Below are records; transcribe only the line with "pinned ones with" and those after it, through the last line, without any change.
*** Opening of RECORDS FOR THE EXERCISE ***
import Literature.NumberTheory.ConnesConsani.ScalingSiteH0Param
import Literature.Topology.DimensionTheory.EuclideanDimension
import HarnessLib

/-!
# Riemann–Roch of type II on the periodic orbit `C_p` (Connes–Consani 2017, Thm. 5.17): the proof

Topic `Literature/NumberTheory/ConnesConsani`, continuing `ScalingSitePeriodicOrbit.lean` (statement
layer, named fact `ConnesConsani2017_thm_5_17`), `ScalingSiteH0Levels.lean` (slopes, break points
based at `1`, `p`-adic size of slopes) and `ScalingSiteH0Param.lean` (the explicit parametrisation
`F_{t,y}` of `H⁰(D)^{pᵐ}`: MEMBERSHIP `ParamValid.toLevel` and REPRESENTATION `exists_paramValid`).
Everything here is PROVED; the definitions are auxiliary (cells, the lower-bound family). The
main result is the discharge `ConnesConsani2017_thm_5_17_holds`.

## The printed proof (§5.4, arXiv:1603.03191 pp. 19–21) and the route taken here

Printed: Lemma 5.18 (i) (translation `ξ ↦ ξ - f`, `H⁰(D)^{pⁿ} ≅ H⁰(D + (f))^{pⁿ}` for
`‖f‖_p ≤ pⁿ`), (ii) (Frobenius `f ↦ pⁿ f`, `H⁰(D)^{pⁿ} ≅ H⁰(pⁿ D)^1`); Lemma 5.19 (the module
`ℰ_{N,p} = H⁰((H_p, N))^1` of convex piecewise affine functions on `[1,p]` with integral slopes,
`f(1) = f(p)`, `-f'₊(1) + p f'₋(p) ≤ N`; the explicit `(N - p + 1)`-parameter family
`h(t₀, …, t_{N-p})`, continuous and injective from a compact cell, and the parameter count
`dim_top ℰ_{N,p} = N - p`); Thm. 5.17 by sandwiching `deg D` between `α₁ < deg D < α₂` in `H_p`
via Thm. 5.6 and letting `n → ∞`.

Here (same mechanism, arranged so that the finiteness of `dim_top` holds at EVERY level `pᵐ`, as
the tree's rendering of Thm. 5.17 (i) demands, and without the detour through Thm. 5.6): by
`ScalingSiteH0Param`, the restriction of `H⁰(D)^{pᵐ}` to `[1, p]` (the topology (46) only sees
this restriction, `hasCoveringDimLE_level_iff`) is the union of the images `Ψ(Q_τ)` of finitely
many compact parameter cells `Q_τ ⊂ ℝ × ℝ^{F_τ}` (one for each combinatorial type `τ`: which
generators `(x - y_σ)₊` are pinned at `1`, `p` or a support point, which are free), on which
`Ψ : (t, w) ↦ p⁻ᵐ F_{t, fill w}` is continuous and injective (sorted free break points are
determined by the right slopes, Lemma 5.19 (iii)); the closure relation `F(p) = F(1)` and the order
condition at `1` bound the number of free generators of a nonempty admissible cell by
`F_τ ≤ pᵐ deg D` (the count of Lemma 5.19 (iv)), so `dim_top H⁰(D)^{pᵐ} ≤ ⌊pᵐ deg D⌋ + 1` for
every `m` (cells have `dim ≤ F_τ + 1` as compact subsets of `ℝ^{F_τ+1}`; finite sum theorem over
the cells of a slab `{g(1) ∈ [j, j+1]}`, then over the slabs by parity — sum theorems from
`Literature/Topology/DimensionTheory`). Conversely an explicit type with `L = ⌊W⌋ - p` free
generators, `pᵐ deg D - p·#supp ≤ W ≤ pᵐ deg D`, carries a continuous injective image of the
closed unit ball of `ℝ^L` inside the level set (the family `h(t₀, …)` of Lemma 5.19 (iii)), so
`dim_top H⁰(D)^{pᵐ} ≥ L` by Lebesgue–Brouwer (`not_hasCoveringDimLE_closedBall`). Hence
`pᵐ deg D - C ≤ dim_top H⁰(D)^{pᵐ} ≤ pᵐ deg D + 1` and `Dim_ℝ H⁰(D) = deg D` for `deg D ≥ 0`;
for `deg D < 0`, `H⁰(D) = ∅` (Lemma 5.13 (i)); (ii) follows from (i) and `deg(-D) = -deg D`.

## References
* A. Connes, C. Consani, *Geometry of the scaling site*, Selecta Math. (N.S.) 23 (2017)
  1803–1850, §5.4, Thm. 5.17 with Lemmas 5.13, 5.18, 5.19 [ConnesConsani2017ScalingSite].
* W. Hurewicz, H. Wallman, *Dimension Theory* (1941), Thm. III 2 (sum theorem), Thm. IV 1
  (Lebesgue–Brouwer) [HurewiczWallman1941].
-/

noncomputable section

open Set Filter Metric Topology

namespace Literature.NumberTheory.ConnesConsani

open Literature.Topology.DimensionTheory in
/-- The local rendering of the covering dimension (Def. 5.16) agrees with the general one of
`Literature/Topology/DimensionTheory` (same definition). [cite: ConnesConsani2017ScalingSite, Def. 5.16] -/
theorem hasCoveringDimLE_iff_general (X : Type*) [TopologicalSpace X] (n : ℕ) :
    HasCoveringDimLE X n ↔ Literature.Topology.DimensionTheory.HasCoveringDimLE X n := Iff.rfl

/-- Same for `coveringDim`. [cite: ConnesConsani2017ScalingSite, Def. 5.16] -/
theorem coveringDim_eq_general (X : Type*) [TopologicalSpace X] :
    coveringDim X = Literature.Topology.DimensionTheory.coveringDim X := rfl

/-! ### The model of `H⁰(D)^ρ` in `C([1, p], ℝ)` (topology of uniform convergence, eq. (46)) -/

section Model

variable {p : ℕ} [hp : Fact p.Prime]

/-- Restriction to `[1, p]`: the map `H⁰(D)^ρ → C([1,p], ℝ)` defining the topology (46).
[cite: ConnesConsani2017ScalingSite, §5.4 eq. (46)] -/
def levelRestrict (D : CpDivisor p) (ρ : ℝ) (f : CpH0Level D ρ) : C(Icc (1 : ℝ) p, ℝ) where
  toFun x := f.1 x
  continuous_toFun :=
    (f.2.1.1.continuousOn_Ioi hp.out.one_lt).comp_continuous continuous_subtype_val
      fun x => lt_of_lt_of_le one_pos x.2.1

/-- Evaluation of the restriction. [cite: ConnesConsani2017ScalingSite, §5.4 eq. (46)] -/
@[simp] theorem levelRestrict_apply (D : CpDivisor p) (ρ : ℝ) (f : CpH0Level D ρ)
    (x : Icc (1 : ℝ) p) : levelRestrict D ρ f x = f.1 x := rfl

/-- The topology (46) on `H⁰(D)^ρ` is induced by the restriction to `[1, p]` (the space is not
`T₀`: functions may differ off `(0, ∞)`; the dimension only sees the image).
[cite: ConnesConsani2017ScalingSite, §5.4 eq. (46)] -/
theorem isInducing_levelRestrict (D : CpDivisor p) (ρ : ℝ) : IsInducing (levelRestrict D ρ) := by
  have hι : IsInducing (fun g : C(Icc (1 : ℝ) p, ℝ) => UniformFun.ofFun (⇑g)) :=
    ContinuousMap.isUniformEmbedding_uniformFunOfFun.isInducing
  have h1 : IsInducing ((fun g : C(Icc (1 : ℝ) p, ℝ) => UniformFun.ofFun (⇑g)) ∘
      levelRestrict D ρ) := ⟨rfl⟩
  exact hι.of_comp_iff.mp h1

open Literature.Topology.DimensionTheory in
/-- Dimension of `H⁰(D)^ρ` = dimension of its image in `C([1,p], ℝ)`.
[cite: ConnesConsani2017ScalingSite, §5.4 eq. (46) and Def. 5.16] -/
theorem hasCoveringDimLE_level_iff (D : CpDivisor p) (ρ : ℝ) (n : ℕ) :
    HasCoveringDimLE (CpH0Level D ρ) n ↔
      Literature.Topology.DimensionTheory.HasCoveringDimLE (range (levelRestrict D ρ)) n :=
  (isInducing_levelRestrict D ρ).hasCoveringDimLE_iff

end Model

/-! ### The parameter-to-function map `Ψ : (t, y) ↦ p^{-m} F_{t,y}|_{[1,p]}` and its injectivity -/

section Cells

variable {p : ℕ} [hp : Fact p.Prime]

omit hp in
/-- Joint continuity of `(t, y, x) ↦ F_{t,y}(x)`. [cite: ConnesConsani2017ScalingSite, Lemma 5.19 (iii) ("The map … is continuous")] -/
theorem continuous_paramFun_uncurry (D : CpDivisor p) (m A M : ℕ) :
    Continuous (fun z : (ℝ × (Fin M → ℝ)) × ℝ => paramFun D m A z.1.1 z.1.2 z.2) := by
  unfold paramFun hinge
  refine ((?_ : Continuous _).add ?_).sub ?_
  · exact (continuous_fst.comp continuous_fst).sub
      (continuous_const.mul (continuous_snd.sub continuous_const))
  · refine continuous_finsetSum _ fun σ _ => ?_
    exact (continuous_snd.sub ((continuous_apply σ).comp (continuous_snd.comp continuous_fst))).max
      continuous_const
  · refine continuous_finsetSum _ fun μ _ => continuous_const.mul ?_
    exact (continuous_snd.sub continuous_const).max continuous_const

/-- **The map `Ψ`** from parameters to `C([1,p], ℝ)`: `(t, y) ↦ (x ↦ p^{-m} F_{t,y}(x))`.
[cite: ConnesConsani2017ScalingSite, Lemma 5.19 (iii) (the map `h`)] -/
def paramMap (D : CpDivisor p) (m A M : ℕ) (q : ℝ × (Fin M → ℝ)) : C(Icc (1 : ℝ) p, ℝ) where
  toFun x := ((p : ℝ) ^ m)⁻¹ * paramFun D m A q.1 q.2 x
  continuous_toFun :=
    continuous_const.mul ((continuous_paramFun D m A q.1 q.2).comp continuous_subtype_val)

omit hp in
/-- Evaluation of `Ψ`. [cite: ConnesConsani2017ScalingSite, Lemma 5.19 (iii)] -/
@[simp] theorem paramMap_apply (D : CpDivisor p) (m A M : ℕ) (q : ℝ × (Fin M → ℝ))
    (x : Icc (1 : ℝ) p) : paramMap D m A M q x = ((p : ℝ) ^ m)⁻¹ * paramFun D m A q.1 q.2 x := rfl

omit hp in
/-- `Ψ` is continuous (into the topology of uniform convergence on `[1,p]`).
[cite: ConnesConsani2017ScalingSite, Lemma 5.19 (iii) ("The map … is continuous")] -/
theorem continuous_paramMap (D : CpDivisor p) (m A M : ℕ) : Continuous (paramMap D m A M) := by
  apply ContinuousMap.continuous_of_continuous_uncurry
  exact continuous_const.mul ((continuous_paramFun_uncurry D m A M).comp
    (continuous_fst.prodMk (continuous_subtype_val.comp continuous_snd)))

/-- Equality under `Ψ` means equality of `F_{t,y}` on `[1,p]`. [cite: ConnesConsani2017ScalingSite, Lemma 5.19 (iii)] -/
theorem eqOn_of_paramMap_eq {D : CpDivisor p} {m A M : ℕ} {q q' : ℝ × (Fin M → ℝ)}
    (h : paramMap D m A M q = paramMap D m A M q') {x : ℝ} (hx : x ∈ Icc (1 : ℝ) p) :
    paramFun D m A q.1 q.2 x = paramFun D m A q'.1 q'.2 x := by
  have hpm : ((p : ℝ) ^ m)⁻¹ ≠ 0 :=
    inv_ne_zero (pow_ne_zero _ (by exact_mod_cast hp.out.ne_zero))
  have := DFunLike.congr_fun h ⟨x, hx⟩
  simp only [paramMap_apply] at this
  exact mul_left_cancel₀ hpm this

omit hp in
/-- Equality of `F_{t,y}` on `[1, p]` forces equal slopes: `slopeAt y u = slopeAt y' u` for
`u ∈ [1, p)`. [cite: ConnesConsani2017ScalingSite, Lemma 5.19 (iii) (injectivity of `h`)] -/
theorem slopeAt_eq_of_eqOn {D : CpDivisor p} {m A M : ℕ} {t t' : ℝ} {y y' : Fin M → ℝ}
    (h : ∀ x ∈ Icc (1 : ℝ) p, paramFun D m A t y x = paramFun D m A t' y' x) {u : ℝ}
    (hu1 : 1 ≤ u) (hu2 : u < p) : slopeAt D m A y u = slopeAt D m A y' u := by
  have h1 := hasDerivWithinAt_paramFun_Ioi D m A t y u
  have h2 := hasDerivWithinAt_paramFun_Ioi D m A t' y' u
  have h2' : HasDerivWithinAt (paramFun D m A t y) (slopeAt D m A y' u : ℝ) (Ioi u) u := by
    refine h2.congr_of_eventuallyEq ?_ (h u ⟨hu1, hu2.le⟩)
    filter_upwards [Ioo_mem_nhdsGT hu2] with z hz using h z ⟨hu1.trans hz.1.le, hz.2.le⟩
  exact_mod_cast (uniqueDiffWithinAt_Ioi u).eq_deriv _ h1 h2'

omit hp in
/-- Hence equal counting functions `#{σ | y_σ ≤ u}`. [cite: ConnesConsani2017ScalingSite, Lemma 5.19 (iii)] -/
theorem card_le_eq_of_eqOn {D : CpDivisor p} {m A M : ℕ} {t t' : ℝ} {y y' : Fin M → ℝ}
    (h : ∀ x ∈ Icc (1 : ℝ) p, paramFun D m A t y x = paramFun D m A t' y' x) {u : ℝ}
    (hu1 : 1 ≤ u) (hu2 : u < p) :
    (Finset.univ.filter fun σ => y σ ≤ u).card = (Finset.univ.filter fun σ => y' σ ≤ u).card := by
  have := slopeAt_eq_of_eqOn h hu1 hu2
  unfold slopeAt at this
  omega

/-! ### Combinatorial types: free coordinates `I` and pinned values `v` -/

/-- The special values `V = {1, p} ∪ supp D` at which generators may be pinned.
[cite: ConnesConsani2017ScalingSite, Lemma 5.19 (iii)] -/
def specVals (D : CpDivisor p) : Finset ℝ := insert 1 (insert (p : ℝ) (suppFinset D))

/-- Special values lie in `[1, p]`. [cite: ConnesConsani2017ScalingSite, Lemma 5.19 (iii)] -/
theorem mem_Icc_of_mem_specVals {D : CpDivisor p} {x : ℝ} (hx : x ∈ specVals D) :
    x ∈ Icc (1 : ℝ) p := by
  have hp1 : (1 : ℝ) ≤ p := by exact_mod_cast hp.out.one_lt.le
  unfold specVals at hx
  rcases Finset.mem_insert.1 hx with rfl | hx
  · exact ⟨le_rfl, hp1⟩
  rcases Finset.mem_insert.1 hx with rfl | hx
  · exact ⟨hp1, le_rfl⟩
  · exact ⟨(suppFinset_bound x hx).1.le, (suppFinset_bound x hx).2.le⟩

/-- Filling the free coordinates `I` of a type with the sorted vector `w` and the pinned ones with
their special values `v`. [cite: ConnesConsani2017ScalingSite, Lemma 5.19 (iii)] -/
def fill {M : ℕ} (I : Finset (Fin M)) (v : Fin M → ℝ) (w : I → ℝ) : Fin M → ℝ :=
  fun σ => if h : σ ∈ I then w ⟨σ, h⟩ else v σ

omit hp in
/-- A free coordinate of a filled vector. [cite: ConnesConsani2017ScalingSite, Lemma 5.19 (iii)] -/
theorem fill_of_mem {M : ℕ} {I : Finset (Fin M)} (v : Fin M → ℝ) (w : I → ℝ) (i : I) :
    fill I v w i = w i := by
  unfold fill; rw [dif_pos i.2]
*** Close of RECORDS FOR THE EXERCISE ***
RESPONSE →
/-- Filling the free coordinates `I` of a type with the sorted vector `w` and the pinned ones with
their special values `v`. [cite: ConnesConsani2017ScalingSite, Lemma 5.19 (iii)] -/
def fill {M : ℕ} (I : Finset (Fin M)) (v : Fin M → ℝ) (w : I → ℝ) : Fin M → ℝ :=
  fun σ => if h : σ ∈ I then w ⟨σ, h⟩ else v σ

omit hp in
/-- A free coordinate of a filled vector. [cite: ConnesConsani2017ScalingSite, Lemma 5.19 (iii)] -/
theorem fill_of_mem {M : ℕ} {I : Finset (Fin M)} (v : Fin M → ℝ) (w : I → ℝ) (i : I) :
    fill I v w i = w i := by
  unfold fill; rw [dif_pos i.2]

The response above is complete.